* Work order:
The answer consists solely of the listing's lines from the first through the line containing "sorries; standard axioms.", each reproduced exactly.

* Material for the task:
import Summits.CriticalPhenomena.PercolationContinuityZ3.Theorems.PercNearOneGluingNoHeavyLowerTailKnQuestion8CoefficientwiseNoCoreDecoration
import HarnessLib

/-!
# Point rows (VREM) under 1-sums: the cut-vertex identity — anchored point rows reduce to the block chain — prim-lf-2 gen 68

Support file (`--supports stmt-CriticalPhenomena-4575`, closed), prover `prim-lf-2` (gen 68).  No definitions, no named facts, no sorries; standard axioms.
Memo `prim-lf-2/CW-SUBROWS-gen68.md` §4; companion of `…CoefficientwiseRemOneSum.lean` (the same identity for the root-edge row REM).

Setting (prim-lf-2 gen 67, `…CoefficientwisePointRowSourceDeletion.lean`): finite multigraph `ends : ι → Sym2 V`, root `x`, SOURCE vertex `a`, targets `W`,
`C_v(s) = openCluster (ends '' s) v`, and the linear row
  `VREM_F(x,a,W)[g] := Σ_{s ⊆ F : a ∈ C_x s, ∀ w ∈ W ¬(w ∈ C_x s ∧ w ∈ C_x(F∖s))} (g(C_x s) − g(C_x(F∖s)))`
(for `a ∈ W` half the NC* POINT ROW `NC*_F(x,W)[1_a, g]`; CONJECTURE: always `≥ 0` — the minimal open linear atom of the programme, prim-lf-2 gen 67 §4).
1-SUM at the cut vertex `v`: disjoint edge sets `E`, `D` whose edges meet only at `v`, root `x` on `D`-edges only if `x = v`, targets `W₁` off the `D`-edges except `v`,
targets `W₂ ∌ x` on no `E`-edge; glued functions `g_t(X) = g(X ∪ [v ∈ X]·C_v(t))`; `Ev₂(t) :⟺ ∀ w ∈ W₂, ¬(w ∈ C_v t ∧ w ∈ C_v(D∖t))`.
* `Coefficientwise.vrem_oneSum_eq` — for a source `a` off the piece (`a` on `D`-edges only if `a = v`):
    `VREM_{E∪D}(x,a,W₁∪W₂)[g] = Σ_{t ⊆ D} ( if Ev₂(t) then VREM_E(x,a,W₁)[g_t] else VREM_E(x,a,W₁∪{v})[g_t] )`
  (clusters glue as `C_x(s∪t) = C_x s ∪ [v∈C_x s]·C_v t`; a `W₂`-target is a core of `(s,t)` iff `v` is a core of `s` and the target a core of `t` in the piece; the blue side is
  re-indexed by `t ↦ D∖t`, under which `Ev₂` is invariant);
* `Coefficientwise.vrem_nonneg_oneSum` — hence VREM-positivity for all target sets and monotone functions on `E` (source `a`) implies the same on `E ∪ D` for an ARBITRARY
  piece `D` hung at any vertex (targets inside the piece allowed, no hypothesis on `D`) — contrast gen 63's `nca_glue` for the bilinear NC* family, which needs the NCA
  hypothesis on both sides.  Iterating over the block–cut tree, the point-row conjecture for `(x, a)` reduces to the chain of blocks between `x` and `a`; for the minimal
  open atom (source `a = p` adjacent to `x`, prim-lf-2 gen 67 §4) to the 2-connected block of the edge `xp`.  (When the source lies inside the piece the identity acquires
  the extra indicator `[a ∈ C_v t]`, which is not swap-invariant; that case is not a plain `E`-row and is not treated here.)
[cite: KozmaNitzan2024, Questions 8–9 (§5.5 p. 36) (context: the Question-8 pocket covariance programme)]
-/

namespace Summit.CriticalPhenomena.PercolationContinuityZ3.Theorems

open Finset Literature.Probability.Percolation

namespace Coefficientwise

variable {ι V : Type*} [DecidableEq ι]

open Classical in
/-- **CUT-VERTEX IDENTITY for the point row, source off the piece.**  Let `E, D ⊆ ι` be disjoint edge sets of `ends : ι → Sym2 V` whose edges can only share the vertex `v`, the root `x` and the
source `a` on `D`-edges only if equal to `v`; let the targets `W₁` lie on `D`-edges only if equal to `v`, and the targets `W₂` (`∌ x`) lie on no `E`-edge.  Then for every `g`
`VREM_{E∪D}(x,a,W₁∪W₂)[g] = Σ_{t ⊆ D} (if (∀ w ∈ W₂, ¬(w ∈ C_v t ∧ w ∈ C_v(D∖t))) then VREM_E(x,a,W₁)[g_t] else VREM_E(x,a,insert v W₁)[g_t])`,
`g_t(X) = g(X ∪ {y | v ∈ X ∧ y ∈ C_v(t)})`.  [cite: KozmaNitzan2024, Questions 8–9 (§5.5 p. 36) (context)] -/
theorem vrem_oneSum_eq (ends : ι → Sym2 V) {E D : Finset ι} (hED : Disjoint E D) {x v a : V} (ha : ∀ e' ∈ D, a ∈ ends e' → a = v)
    (hsep : ∀ e₁ ∈ E, ∀ e' ∈ D, ∀ w : V, w ∈ ends e₁ → w ∈ ends e' → w = v)
    (hx : ∀ e' ∈ D, x ∈ ends e' → x = v) (W₁ W₂ : Set V) (hW₁ : ∀ e' ∈ D, ∀ w ∈ W₁, w ∈ ends e' → w = v)
    (hW₂ : ∀ e₁ ∈ E, ∀ w ∈ W₂, w ∉ ends e₁) (hxW₂ : x ∉ W₂) (g : Set V → ℝ) :
    ∑ r ∈ (E ∪ D).powerset.filter (fun r : Finset ι => a ∈ openCluster (ends '' (↑r : Set ι)) x ∧
          ∀ w ∈ W₁ ∪ W₂, ¬ (w ∈ openCluster (ends '' (↑r : Set ι)) x ∧ w ∈ openCluster (ends '' (↑((E ∪ D) \ r) : Set ι)) x)),
      (g (openCluster (ends '' (↑r : Set ι)) x) - g (openCluster (ends '' (↑((E ∪ D) \ r) : Set ι)) x)) =
    ∑ t ∈ D.powerset,
      (if (∀ w ∈ W₂, ¬ (w ∈ openCluster (ends '' (↑t : Set ι)) v ∧ w ∈ openCluster (ends '' (↑(D \ t) : Set ι)) v)) then
        ∑ s ∈ E.powerset.filter (fun s : Finset ι => a ∈ openCluster (ends '' (↑s : Set ι)) x ∧
            ∀ w ∈ W₁, ¬ (w ∈ openCluster (ends '' (↑s : Set ι)) x ∧ w ∈ openCluster (ends '' (↑(E \ s) : Set ι)) x)),
          (g (openCluster (ends '' (↑s : Set ι)) x ∪ {y | v ∈ openCluster (ends '' (↑s : Set ι)) x ∧ y ∈ openCluster (ends '' (↑t : Set ι)) v}) -
            g (openCluster (ends '' (↑(E \ s) : Set ι)) x ∪ {y | v ∈ openCluster (ends '' (↑(E \ s) : Set ι)) x ∧ y ∈ openCluster (ends '' (↑t : Set ι)) v}))
      else
        ∑ s ∈ E.powerset.filter (fun s : Finset ι => a ∈ openCluster (ends '' (↑s : Set ι)) x ∧
            ∀ w ∈ insert v W₁, ¬ (w ∈ openCluster (ends '' (↑s : Set ι)) x ∧ w ∈ openCluster (ends '' (↑(E \ s) : Set ι)) x)),
          (g (openCluster (ends '' (↑s : Set ι)) x ∪ {y | v ∈ openCluster (ends '' (↑s : Set ι)) x ∧ y ∈ openCluster (ends '' (↑t : Set ι)) v}) -
            g (openCluster (ends '' (↑(E \ s) : Set ι)) x ∪ {y | v ∈ openCluster (ends '' (↑(E \ s) : Set ι)) x ∧ y ∈ openCluster (ends '' (↑t : Set ι)) v}))) := by
  -- notation
  set K : Finset ι → Set V := fun s => openCluster (ends '' (↑s : Set ι)) x with hK
  set R : Finset ι → Set V := fun t => openCluster (ends '' (↑t : Set ι)) v with hR
  set gl : Set V → Set V → Set V := fun X Y => X ∪ {y | v ∈ X ∧ y ∈ Y} with hgl
  set Ev₂ : Finset ι → Prop := fun t => ∀ w ∈ W₂, ¬ (w ∈ R t ∧ w ∈ R (D \ t)) with hEv₂
  change ∑ r ∈ (E ∪ D).powerset.filter (fun r => a ∈ K r ∧ ∀ w ∈ W₁ ∪ W₂, ¬ (w ∈ K r ∧ w ∈ K ((E ∪ D) \ r))),
      (g (K r) - g (K ((E ∪ D) \ r))) =
    ∑ t ∈ D.powerset, (if Ev₂ t then
        ∑ s ∈ E.powerset.filter (fun s => a ∈ K s ∧ ∀ w ∈ W₁, ¬ (w ∈ K s ∧ w ∈ K (E \ s))), (g (gl (K s) (R t)) - g (gl (K (E \ s)) (R t)))
      else
        ∑ s ∈ E.powerset.filter (fun s => a ∈ K s ∧ ∀ w ∈ insert v W₁, ¬ (w ∈ K s ∧ w ∈ K (E \ s))), (g (gl (K s) (R t)) - g (gl (K (E \ s)) (R t))))
  have mem_gl : ∀ (X Y : Set V) (y : V), y ∈ gl X Y ↔ y ∈ X ∨ (v ∈ X ∧ y ∈ Y) := fun X Y y => by
    simp only [hgl, Set.mem_union, Set.mem_setOf_eq]
  -- `W₁`-targets meet the piece only at `v`
  have hwR : ∀ t : Finset ι, t ⊆ D → ∀ w ∈ W₁, w ∈ R t → w = v := by
    intro t ht w hw hwt
    by_contra hwv
    obtain ⟨e', he', hwe'⟩ := exists_edge_of_mem_openCluster ends hwt hwv
    exact hwv (hW₁ e' (ht he') w hw hwe')
  have w_gl : ∀ (X : Set V) (t : Finset ι), t ⊆ D → ∀ w ∈ W₁, (w ∈ gl X (R t) ↔ w ∈ X) := by
    intro X t ht w hw
    rw [mem_gl]
    constructor
    · rintro (h1 | ⟨hu, h2⟩)
      · exact h1
      · rw [hwR t ht w hw h2]; exact hu
    · exact Or.inl
  -- `W₂`-targets are not on `E`-edges, hence never in an `E`-cluster of `x`
  have hwK : ∀ s : Finset ι, s ⊆ E → ∀ w ∈ W₂, w ∉ K s := by
    intro s hs w hw hws
    have hwx : w ≠ x := fun h => hxW₂ (h ▸ hw)
    obtain ⟨e₁, he₁, hwe₁⟩ := exists_edge_of_mem_openCluster ends hws hwx
    exact hW₂ e₁ (hs he₁) w hw hwe₁
  have w₂_gl : ∀ (s t : Finset ι), s ⊆ E → ∀ w ∈ W₂, (w ∈ gl (K s) (R t) ↔ (v ∈ K s ∧ w ∈ R t)) := by
    intro s t hs w hw
    rw [mem_gl]
    constructor
    · rintro (h1 | h2)
      · exact absurd h1 (hwK s hs w hw)
      · exact h2
    · exact Or.inr
  -- cluster decomposition under gluing at `v`
  have decomp : ∀ s t : Finset ι, s ⊆ E → t ⊆ D → K (s ∪ t) = gl (K s) (R t) := by
    intro s t hs ht
    ext y
    rw [mem_gl]
    exact mem_openCluster_union_glue ends (fun e₁ he₁ e' he' w hw hw' => hsep e₁ (hs he₁) e' (ht he') w hw hw')
      (fun e' he' hxe => hx e' (ht he') hxe) y
  -- the source meets the piece only at `v`
  have ha_gl : ∀ (X : Set V) (t : Finset ι), t ⊆ D → (a ∈ gl X (R t) ↔ a ∈ X) := by
    intro X t ht
    rw [mem_gl]
    constructor
    · rintro (h1 | ⟨hu, h2⟩)
      · exact h1
      · by_cases hav : a = v
        · rw [hav]; exact hu
        · obtain ⟨e', he', hae'⟩ := exists_edge_of_mem_openCluster ends h2 hav
          exact absurd (ha e' (ht he') hae') hav
    · exact Or.inl
  -- the glued no-core event
  have hevent : ∀ s t : Finset ι, s ⊆ E → t ⊆ D →
      ((a ∈ gl (K s) (R t) ∧ ∀ w ∈ W₁ ∪ W₂, ¬ (w ∈ gl (K s) (R t) ∧ w ∈ gl (K (E \ s)) (R (D \ t)))) ↔
        (a ∈ K s ∧ (∀ w ∈ W₁, ¬ (w ∈ K s ∧ w ∈ K (E \ s))) ∧ ((v ∈ K s ∧ v ∈ K (E \ s)) → Ev₂ t))) := by
    intro s t hs ht
    rw [ha_gl _ _ ht]
    refine and_congr Iff.rfl ?_
    constructor
    · intro h
      refine ⟨fun w hw => ?_, fun hvZ w hw hwc => ?_⟩
      · have h' := h w (Set.mem_union_left _ hw)
        rwa [w_gl _ _ ht w hw, w_gl _ _ Finset.sdiff_subset w hw] at h'
      · have h' := h w (Set.mem_union_right _ hw)
        rw [w₂_gl s t hs w hw, w₂_gl (E \ s) (D \ t) Finset.sdiff_subset w hw] at h'
        exact h' ⟨⟨hvZ.1, hwc.1⟩, ⟨hvZ.2, hwc.2⟩⟩
    · rintro ⟨h1, h2⟩ w hw
      rcases (Set.mem_union _ _ _).mp hw with hw | hw
      · rw [w_gl _ _ ht w hw, w_gl _ _ Finset.sdiff_subset w hw]
        exact h1 w hw
      · rw [w₂_gl s t hs w hw, w₂_gl (E \ s) (D \ t) Finset.sdiff_subset w hw]
        rintro ⟨⟨hvK, hwR⟩, ⟨hvB, hwR'⟩⟩
        exact h2 ⟨hvK, hvB⟩ w hw ⟨hwR, hwR'⟩
  simp only [Finset.sum_filter]
  rw [DualBHK.sum_powerset_union hED, Finset.sum_comm]
  -- rewrite each summand through the gluing
  set cond : Finset ι → Finset ι → Prop := fun s t =>
    a ∈ K s ∧ (∀ w ∈ W₁, ¬ (w ∈ K s ∧ w ∈ K (E \ s))) ∧ ((v ∈ K s ∧ v ∈ K (E \ s)) → Ev₂ t) with hcondDef
  have hsummand : ∀ t ∈ D.powerset, ∀ s ∈ E.powerset,
      (if (a ∈ K (s ∪ t) ∧ ∀ w ∈ W₁ ∪ W₂, ¬ (w ∈ K (s ∪ t) ∧ w ∈ K ((E ∪ D) \ (s ∪ t))))
        then (g (K (s ∪ t)) - g (K ((E ∪ D) \ (s ∪ t)))) else 0)
      = (if cond s t then g (gl (K s) (R t)) else 0) - (if cond s t then g (gl (K (E \ s)) (R (D \ t))) else 0) := by
    intro t ht s hs
    have hs' := Finset.mem_powerset.mp hs
    have ht' := Finset.mem_powerset.mp ht
    have hK1 : K (s ∪ t) = gl (K s) (R t) := decomp s t hs' ht'
    have hKc : K ((E ∪ D) \ (s ∪ t)) = gl (K (E \ s)) (R (D \ t)) := by
      rw [union_sdiff_union_of_subset hED hs' ht']
      exact decomp (E \ s) (D \ t) Finset.sdiff_subset Finset.sdiff_subset
    rw [hK1, hKc]
    by_cases hc : cond s t
    · rw [if_pos ((hevent s t hs' ht').mpr hc), if_pos hc, if_pos hc]
    · rw [if_neg (fun h => hc ((hevent s t hs' ht').mp h)), if_neg hc, if_neg hc, sub_zero]
  rw [Finset.sum_congr rfl fun t ht => Finset.sum_congr rfl fun s hs => hsummand t ht s hs]
  simp only [Finset.sum_sub_distrib]
  -- re-index the blue part by `t ↦ D ∖ t`; the event `Ev₂` and hence `cond` are swap-invariant
  have hEv₂symm : ∀ t : Finset ι, t ⊆ D → (Ev₂ (D \ t) ↔ Ev₂ t) := by
    intro t ht
    simp only [hEv₂, Finset.sdiff_sdiff_eq_self ht]
    exact forall₂_congr fun w _ => not_congr and_comm
  have hcondsymm : ∀ s t : Finset ι, t ⊆ D → (cond s (D \ t) ↔ cond s t) := by
    intro s t ht
    simp only [hcondDef, hEv₂symm t ht]
  have hflip : ∑ t ∈ D.powerset, ∑ s ∈ E.powerset, (if cond s t then g (gl (K (E \ s)) (R (D \ t))) else 0) =
      ∑ t ∈ D.powerset, ∑ s ∈ E.powerset, (if cond s t then g (gl (K (E \ s)) (R t)) else 0) := by
    rw [← sum_powerset_sdiff D (fun t => ∑ s ∈ E.powerset, (if cond s t then g (gl (K (E \ s)) (R (D \ t))) else 0))]
    refine Finset.sum_congr rfl fun t ht => Finset.sum_congr rfl fun s _ => ?_
    have ht' := Finset.mem_powerset.mp ht
    rw [Finset.sdiff_sdiff_eq_self ht']
    by_cases hc : cond s t
    · rw [if_pos ((hcondsymm s t ht').mpr hc), if_pos hc]
    · rw [if_neg (fun h => hc ((hcondsymm s t ht').mp h)), if_neg hc]
  rw [hflip, ← Finset.sum_sub_distrib]
  refine Finset.sum_congr rfl fun t ht => ?_
  rw [← Finset.sum_sub_distrib]
  -- split according to `Ev₂ t`
  by_cases hE2 : Ev₂ t
  · rw [if_pos hE2]
    refine Finset.sum_congr rfl fun s _ => ?_
    have hc : cond s t ↔ (a ∈ K s ∧ ∀ w ∈ W₁, ¬ (w ∈ K s ∧ w ∈ K (E \ s))) := by
      simp only [hcondDef]
      exact ⟨fun h => ⟨h.1, h.2.1⟩, fun h => ⟨h.1, h.2, fun _ => hE2⟩⟩
    by_cases h : cond s t
    · rw [if_pos h, if_pos h, if_pos (hc.mp h)]
    · rw [if_neg h, if_neg h, if_neg (fun h' => h (hc.mpr h')), sub_zero]
  · rw [if_neg hE2]
    refine Finset.sum_congr rfl fun s _ => ?_
    have hc : cond s t ↔ (a ∈ K s ∧ ∀ w ∈ insert v W₁, ¬ (w ∈ K s ∧ w ∈ K (E \ s))) := by
      simp only [hcondDef, Set.forall_mem_insert]
      constructor
      · rintro ⟨h1, h2, h3⟩
        exact ⟨h1, fun hv => hE2 (h3 hv), h2⟩
      · rintro ⟨h1, h2, h3⟩
        exact ⟨h1, h3, fun hv => absurd hv h2⟩
    by_cases h : cond s t
    · rw [if_pos h, if_pos h, if_pos (hc.mp h)]
    · rw [if_neg h, if_neg h, if_neg (fun h' => h (hc.mpr h')), sub_zero]

open Classical in
/-- **Point-row positivity is closed under 1-sums with ARBITRARY pieces (source off the piece).**  Under the hypotheses of `vrem_oneSum_eq`: if `VREM_E(x,a,W')[φ] ≥ 0`
for every target set `W'` and every monotone `φ`, then `VREM_{E∪D}(x,a,W₁∪W₂)[g] ≥ 0` for every monotone `g` — with no hypothesis on the glued piece `D`.
[cite: KozmaNitzan2024, Questions 8–9 (§5.5 p. 36) (context)] -/
theorem vrem_nonneg_oneSum (ends : ι → Sym2 V) {E D : Finset ι} (hED : Disjoint E D) {x v a : V} (ha : ∀ e' ∈ D, a ∈ ends e' → a = v)
    (hsep : ∀ e₁ ∈ E, ∀ e' ∈ D, ∀ w : V, w ∈ ends e₁ → w ∈ ends e' → w = v)
    (hx : ∀ e' ∈ D, x ∈ ends e' → x = v) (W₁ W₂ : Set V) (hW₁ : ∀ e' ∈ D, ∀ w ∈ W₁, w ∈ ends e' → w = v)
    (hW₂ : ∀ e₁ ∈ E, ∀ w ∈ W₂, w ∉ ends e₁) (hxW₂ : x ∉ W₂)
    (h : ∀ (W' : Set V) (φ : Set V → ℝ), Monotone φ →
      0 ≤ ∑ s ∈ E.powerset.filter (fun s : Finset ι => a ∈ openCluster (ends '' (↑s : Set ι)) x ∧
            ∀ w ∈ W', ¬ (w ∈ openCluster (ends '' (↑s : Set ι)) x ∧ w ∈ openCluster (ends '' (↑(E \ s) : Set ι)) x)),
        (φ (openCluster (ends '' (↑s : Set ι)) x) - φ (openCluster (ends '' (↑(E \ s) : Set ι)) x)))
    (g : Set V → ℝ) (hg : Monotone g) :
    0 ≤ ∑ r ∈ (E ∪ D).powerset.filter (fun r : Finset ι => a ∈ openCluster (ends '' (↑r : Set ι)) x ∧
          ∀ w ∈ W₁ ∪ W₂, ¬ (w ∈ openCluster (ends '' (↑r : Set ι)) x ∧ w ∈ openCluster (ends '' (↑((E ∪ D) \ r) : Set ι)) x)),
      (g (openCluster (ends '' (↑r : Set ι)) x) - g (openCluster (ends '' (↑((E ∪ D) \ r) : Set ι)) x)) := by
  rw [vrem_oneSum_eq ends hED ha hsep hx W₁ W₂ hW₁ hW₂ hxW₂ g]
  refine Finset.sum_nonneg fun t _ => ?_
  have hmono : Monotone (fun X : Set V => g (X ∪ {y | v ∈ X ∧ y ∈ openCluster (ends '' (↑t : Set ι)) v})) := by
    intro X X' hXX'
    refine hg (Set.union_subset_union hXX' ?_)
    intro y hy
    exact ⟨hXX' hy.1, hy.2⟩
  split_ifs
  · exact h W₁ _ hmono
  · exact h (insert v W₁) _ hmono

end Coefficientwise

end Summit.CriticalPhenomena.PercolationContinuityZ3.Theorems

* Problem solution:
import Summits.CriticalPhenomena.PercolationContinuityZ3.Theorems.PercNearOneGluingNoHeavyLowerTailKnQuestion8CoefficientwiseNoCoreDecoration
import HarnessLib

/-!
# Point rows (VREM) under 1-sums: the cut-vertex identity — anchored point rows reduce to the block chain — prim-lf-2 gen 68

Support file (`--supports stmt-CriticalPhenomena-4575`, closed), prover `prim-lf-2` (gen 68).  No definitions, no named facts, no sorries; standard axioms.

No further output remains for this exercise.